For the first time there was an appeal in the investigator’s voice. “It’s kinda urgent. My client’s in the hospital. Finding her niece, that’s her last wish. So far I got zippo. I’ll check with the chief when he gets back tomorrow. Until then, I still got one lead.”

Brandy sidled closer and peered down at the eight by ten. It showed a slim young woman with delicate bone structure seated on a white bench, dark hair to her shoulders, dark, solemn eyes, arms crossed, a faint lift to her lips. She wore a white, lacy dress—maybe a bridal gown, Brandy thought—and on her left hand a large diamond with brilliant smaller ones descending on each side.

The officer scooped up the photograph and slipped it into a manila folder. “We’ll check it out.”

As the investigator turned away from the counter, Brandy stepped between him and the door. “Mr. Rossi, I’m from the
Gainesville Tribune.
We’re interested in your search. Cedar Key’s in our region.”

Rossi scowled. “News sure gets around, don’t it? I got no information for reporters.”

Brandy was surprised. He had, after all, placed the ad. She had expected him to welcome the paper’s help. Still, she smiled agreeably. “We could publicize your search. Lots of readers don’t look at the classifieds.”

“We don’t want publicity, M’am.”

Behind her the door opened. A secretary hurried in with two Styro-foam cups of coffee. As Brandy moved aside, Rossi stalked out onto the porch. He stopped on the steps and when she caught up with him, he was pulling a pack of cigarettes out of his breast pocket. He was not much taller than she, but his body was solid and his posture confident. He bent down and a light flickered under his cigarette. Then he straightened up, inhaled, and gazed at the quiet street under its haphazard clumps of cabbage palms. “Thought this was some kinda beach resort.”

Brandy shook her head. “It’s not. That’s its charm.” Later, she would remember how he looked at that moment—the cheap sports coat and polyester pants, the creased forehead and alert stare—a wary alien on a quest, bewildered by the muted rhythm of Cedar Key.

From her purse she took a card with her name, bureau address, and phone number. “I’m staying at the same hotel. Call me if you change your mind.”
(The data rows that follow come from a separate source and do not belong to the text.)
import Summits.Ventures.AbcSig.Rows.TemplateC2a
import Summits.Ventures.AbcSig.Levels.N214
import Summits.Ventures.AbcSig.Levels.N3424

/-!
# Venture AbcSig — ROW `C2aL107A3`: `xⁿ + 2^a·107^m·yⁿ = z²`, class `a 3` (GENERATED by plean/leanrow.py)

HONEST FRAMING. A row of a COMPUTATION cell (`pub-abcsig`); a CONDITIONAL theorem, no claim on ABC or any summit.
Hypotheses: `BS04Package` (CITED), `DataComplete` at levels [214, 3424] (COMPUTED, two-engine certified
level files), and the listed per-orbit exclusions `hX_…` (CITED; the
row's R5 cell names each). Everything else is kernel-checked (`Rows/TemplateC2a.lean`, `Levels/N….lean`). Exponent
range: prime `n ≥ 11`, `n ≠ 107`, n ∉ [11]; `B = 2^a 107^m` with `a, m < n` (n-th-power free).
Row of record: `census/rows/C2a/C2a-l107-a3.md` (sha256 `d9b7d2714e0fce45…`; SIGNED 2026-08-22T17:51:55Z by referee (ref-g14)); its R0: THEOREM for primes n >= 11, n not in [11]; the survivors [11] need M4 (Kraus) / stay open — class: candidate (a ∈ {0,3} cell, BATCH-03; lit/COVERAGE §C2 + I–K 2. Exponents left open by the row of record are excluded here via `hres`; kernel-sieve residuals the row of record closes by a cell module (M6 Eisenstein / M4 Kraus certificates) appear as CITED hypotheses `hX_…`.
-/

namespace Summit.Ventures.AbcSig

/-- Row `C2aL107A3` (see module docstring). -/
theorem row_C2aL107A3 (M : NewformModel) (hP : M.BS04Package)
    (hD214 : M.DataComplete 214 level214Orbits) (hD3424 : M.DataComplete 3424 level3424Orbits)
    (n : ℕ) (hn : n.Prime) (hmin : 11 ≤ n) (hnℓ : n ≠ 107) (hres : n ∉ ([11] : List ℕ)) (m : ℕ) (hm : 1 ≤ m) (hmn : m < n)
    
    (x y z : ℤ) (hxy1 : x * y ≠ 1) (hxy2 : x * y ≠ -1) : ¬ IsPrimitiveSolution 1 (2 ^ 3 * 107 ^ m) 1 n x y z := by
  have hℓ : Nat.Prime 107 := by norm_num
  have h7 : 7 ≤ n := by omega
  have hS214 :=
    (level214_sieve n hn h7 (fun o => M.Excludes 214 o (famB (2 ^ 3 * 107 ^ m) n (fun _ _ => True))) (fun h => absurd h (by simp only [List.mem_cons, List.not_mem_nil, or_false] at hres ⊢; omega)) (fun h => absurd h (by simp only [List.mem_cons, List.not_mem_nil, or_false] at hres ⊢; omega)) (fun h => absurd h (by simp only [List.mem_cons, List.not_mem_nil, or_false] at hres ⊢; omega)))
  have hS3424 :=
    (level3424_sieve n hn h7 (fun o => M.Excludes 3424 o (famB (2 ^ 3 * 107 ^ m) n (fun _ _ => True))) (fun h => absurd h (by simp only [List.mem_cons, List.not_mem_nil, or_false] at hres ⊢; omega)) (fun h => absurd h (by simp only [List.mem_cons, List.not_mem_nil, or_false] at hres ⊢; omega)) (fun h => absurd h (by simp only [List.mem_cons, List.not_mem_nil, or_false] at hres ⊢; omega)) (fun h => absurd h (by simp only [List.mem_cons, List.not_mem_nil, or_false] at hres ⊢; omega)) (fun h => absurd h (by simp only [List.mem_cons, List.not_mem_nil, or_false] at hres ⊢; omega)) (fun h => absurd h (by simp only [List.mem_cons, List.not_mem_nil, or_false] at hres ⊢; omega)) (fun h => absurd h (by simp only [List.mem_cons, List.not_mem_nil, or_false] at hres ⊢; omega)) (fun h => absurd h (by simp only [List.mem_cons, List.not_mem_nil, or_false] at hres ⊢; omega)))
  exact rowC2a_a3 107 hℓ (by norm_num) M hP n hn h7 hnℓ hD3424 hD214 m hm hmn
    hS3424
    hS214 x y z hxy1 hxy2

end Summit.Ventures.AbcSig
Although he shook his head, he thrust the card into his pocket before climbing into a two door blue Chevrolet with a Gainesville airport sticker. In her car a few minutes later she noted its description in her notebook, along with the facts she’d learned about the missing woman, and poked a few loose papers back into the binder. Brandy remembered how methodical, brief, and neatly printed John’s lists were, but she wrote down everything—books to read, people to talk to, ideas for feature stories, phrases that struck her fancy, facts from interviews.

Rossi was hiding a good deal, she decided, as she rounded the corner of Second Avenue. That meant there must be a dramatic angle to the story. She would question anyone she could find who was in Cedar Key in 1972.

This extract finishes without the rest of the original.